These entries must be printed again exactly as they are.

● Material for the task:
-- Opening Marker --

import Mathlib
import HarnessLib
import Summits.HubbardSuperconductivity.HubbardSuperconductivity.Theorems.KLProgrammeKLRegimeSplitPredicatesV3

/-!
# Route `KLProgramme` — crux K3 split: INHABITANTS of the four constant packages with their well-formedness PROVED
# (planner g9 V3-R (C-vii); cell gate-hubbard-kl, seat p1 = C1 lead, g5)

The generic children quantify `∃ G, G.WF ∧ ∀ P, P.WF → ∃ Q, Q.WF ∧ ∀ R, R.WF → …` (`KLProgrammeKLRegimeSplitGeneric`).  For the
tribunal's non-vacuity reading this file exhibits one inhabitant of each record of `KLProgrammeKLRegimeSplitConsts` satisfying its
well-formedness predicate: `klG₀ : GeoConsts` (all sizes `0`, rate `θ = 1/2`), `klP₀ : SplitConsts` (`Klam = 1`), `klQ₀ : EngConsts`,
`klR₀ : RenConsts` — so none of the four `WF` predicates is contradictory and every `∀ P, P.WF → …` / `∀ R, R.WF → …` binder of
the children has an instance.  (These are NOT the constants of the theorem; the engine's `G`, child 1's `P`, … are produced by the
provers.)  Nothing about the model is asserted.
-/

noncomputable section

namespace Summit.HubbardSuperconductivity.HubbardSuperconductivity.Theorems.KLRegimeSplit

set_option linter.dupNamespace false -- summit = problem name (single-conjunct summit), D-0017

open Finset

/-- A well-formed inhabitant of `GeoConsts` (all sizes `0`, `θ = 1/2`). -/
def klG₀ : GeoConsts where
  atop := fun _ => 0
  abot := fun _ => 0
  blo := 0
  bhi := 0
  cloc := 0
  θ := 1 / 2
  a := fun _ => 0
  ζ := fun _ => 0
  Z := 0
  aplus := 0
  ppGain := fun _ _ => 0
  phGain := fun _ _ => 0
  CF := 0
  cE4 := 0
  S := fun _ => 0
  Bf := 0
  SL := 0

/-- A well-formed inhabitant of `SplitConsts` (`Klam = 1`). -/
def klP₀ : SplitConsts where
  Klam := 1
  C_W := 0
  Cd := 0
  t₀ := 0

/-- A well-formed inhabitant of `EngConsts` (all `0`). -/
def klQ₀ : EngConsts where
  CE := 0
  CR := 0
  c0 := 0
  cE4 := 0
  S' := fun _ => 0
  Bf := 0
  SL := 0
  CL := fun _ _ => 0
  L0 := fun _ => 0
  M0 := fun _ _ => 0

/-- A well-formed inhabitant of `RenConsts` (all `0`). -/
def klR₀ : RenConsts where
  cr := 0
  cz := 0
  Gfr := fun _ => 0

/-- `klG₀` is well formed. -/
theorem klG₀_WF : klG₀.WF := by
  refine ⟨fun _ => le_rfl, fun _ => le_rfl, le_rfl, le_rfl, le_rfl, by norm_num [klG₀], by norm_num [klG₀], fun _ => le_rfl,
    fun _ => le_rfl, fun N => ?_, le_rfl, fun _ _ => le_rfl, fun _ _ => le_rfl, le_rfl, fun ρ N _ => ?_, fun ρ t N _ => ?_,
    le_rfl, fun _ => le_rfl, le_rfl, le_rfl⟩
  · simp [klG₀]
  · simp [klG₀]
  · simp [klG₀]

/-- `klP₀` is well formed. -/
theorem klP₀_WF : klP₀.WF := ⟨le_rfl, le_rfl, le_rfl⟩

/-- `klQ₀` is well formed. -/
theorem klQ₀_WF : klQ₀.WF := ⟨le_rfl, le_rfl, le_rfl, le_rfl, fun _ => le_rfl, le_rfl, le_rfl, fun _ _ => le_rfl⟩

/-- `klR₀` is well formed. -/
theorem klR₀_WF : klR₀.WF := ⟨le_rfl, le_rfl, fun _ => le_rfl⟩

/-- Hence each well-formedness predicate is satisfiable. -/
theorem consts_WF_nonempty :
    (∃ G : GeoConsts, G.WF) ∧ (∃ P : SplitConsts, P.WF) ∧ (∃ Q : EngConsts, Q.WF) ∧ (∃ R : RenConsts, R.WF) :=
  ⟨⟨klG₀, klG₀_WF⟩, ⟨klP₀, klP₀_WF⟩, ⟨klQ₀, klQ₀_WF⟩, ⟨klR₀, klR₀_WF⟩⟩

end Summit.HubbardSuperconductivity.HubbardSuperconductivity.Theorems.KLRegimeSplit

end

-- Closing Marker --

● Result of this exercise:
import Mathlib
import HarnessLib
import Summits.HubbardSuperconductivity.HubbardSuperconductivity.Theorems.KLProgrammeKLRegimeSplitPredicatesV3

/-!
# Route `KLProgramme` — crux K3 split: INHABITANTS of the four constant packages with their well-formedness PROVED
# (planner g9 V3-R (C-vii); cell gate-hubbard-kl, seat p1 = C1 lead, g5)

The generic children quantify `∃ G, G.WF ∧ ∀ P, P.WF → ∃ Q, Q.WF ∧ ∀ R, R.WF → …` (`KLProgrammeKLRegimeSplitGeneric`).  For the
tribunal's non-vacuity reading this file exhibits one inhabitant of each record of `KLProgrammeKLRegimeSplitConsts` satisfying its
well-formedness predicate: `klG₀ : GeoConsts` (all sizes `0`, rate `θ = 1/2`), `klP₀ : SplitConsts` (`Klam = 1`), `klQ₀ : EngConsts`,
`klR₀ : RenConsts` — so none of the four `WF` predicates is contradictory and every `∀ P, P.WF → …` / `∀ R, R.WF → …` binder of
the children has an instance.  (These are NOT the constants of the theorem; the engine's `G`, child 1's `P`, … are produced by the
provers.)  Nothing about the model is asserted.
-/

noncomputable section

namespace Summit.HubbardSuperconductivity.HubbardSuperconductivity.Theorems.KLRegimeSplit

set_option linter.dupNamespace false -- summit = problem name (single-conjunct summit), D-0017

open Finset

/-- A well-formed inhabitant of `GeoConsts` (all sizes `0`, `θ = 1/2`). -/
def klG₀ : GeoConsts where
  atop := fun _ => 0
  abot := fun _ => 0
  blo := 0
  bhi := 0
  cloc := 0
  θ := 1 / 2
  a := fun _ => 0
  ζ := fun _ => 0
  Z := 0
  aplus := 0
  ppGain := fun _ _ => 0
  phGain := fun _ _ => 0
  CF := 0
  cE4 := 0
  S := fun _ => 0
  Bf := 0
  SL := 0

/-- A well-formed inhabitant of `SplitConsts` (`Klam = 1`). -/
def klP₀ : SplitConsts where
  Klam := 1
  C_W := 0
  Cd := 0
  t₀ := 0

/-- A well-formed inhabitant of `EngConsts` (all `0`). -/
def klQ₀ : EngConsts where
  CE := 0
  CR := 0
  c0 := 0
  cE4 := 0
  S' := fun _ => 0
  Bf := 0
  SL := 0
  CL := fun _ _ => 0
  L0 := fun _ => 0
  M0 := fun _ _ => 0

/-- A well-formed inhabitant of `RenConsts` (all `0`). -/
def klR₀ : RenConsts where
  cr := 0
  cz := 0
  Gfr := fun _ => 0

/-- `klG₀` is well formed. -/
theorem klG₀_WF : klG₀.WF := by
  refine ⟨fun _ => le_rfl, fun _ => le_rfl, le_rfl, le_rfl, le_rfl, by norm_num [klG₀], by norm_num [klG₀], fun _ => le_rfl,
    fun _ => le_rfl, fun N => ?_, le_rfl, fun _ _ => le_rfl, fun _ _ => le_rfl, le_rfl, fun ρ N _ => ?_, fun ρ t N _ => ?_,
    le_rfl, fun _ => le_rfl, le_rfl, le_rfl⟩
  · simp [klG₀]
  · simp [klG₀]
  · simp [klG₀]

/-- `klP₀` is well formed. -/
theorem klP₀_WF : klP₀.WF := ⟨le_rfl, le_rfl, le_rfl⟩

/-- `klQ₀` is well formed. -/
theorem klQ₀_WF : klQ₀.WF := ⟨le_rfl, le_rfl, le_rfl, le_rfl, fun _ => le_rfl, le_rfl, le_rfl, fun _ _ => le_rfl⟩

/-- `klR₀` is well formed. -/
theorem klR₀_WF : klR₀.WF := ⟨le_rfl, le_rfl, fun _ => le_rfl⟩

/-- Hence each well-formedness predicate is satisfiable. -/
theorem consts_WF_nonempty :
    (∃ G : GeoConsts, G.WF) ∧ (∃ P : SplitConsts, P.WF) ∧ (∃ Q : EngConsts, Q.WF) ∧ (∃ R : RenConsts, R.WF) :=
  ⟨⟨klG₀, klG₀_WF⟩, ⟨klP₀, klP₀_WF⟩, ⟨klQ₀, klQ₀_WF⟩, ⟨klR₀, klR₀_WF⟩⟩

end Summit.HubbardSuperconductivity.HubbardSuperconductivity.Theorems.KLRegimeSplit

end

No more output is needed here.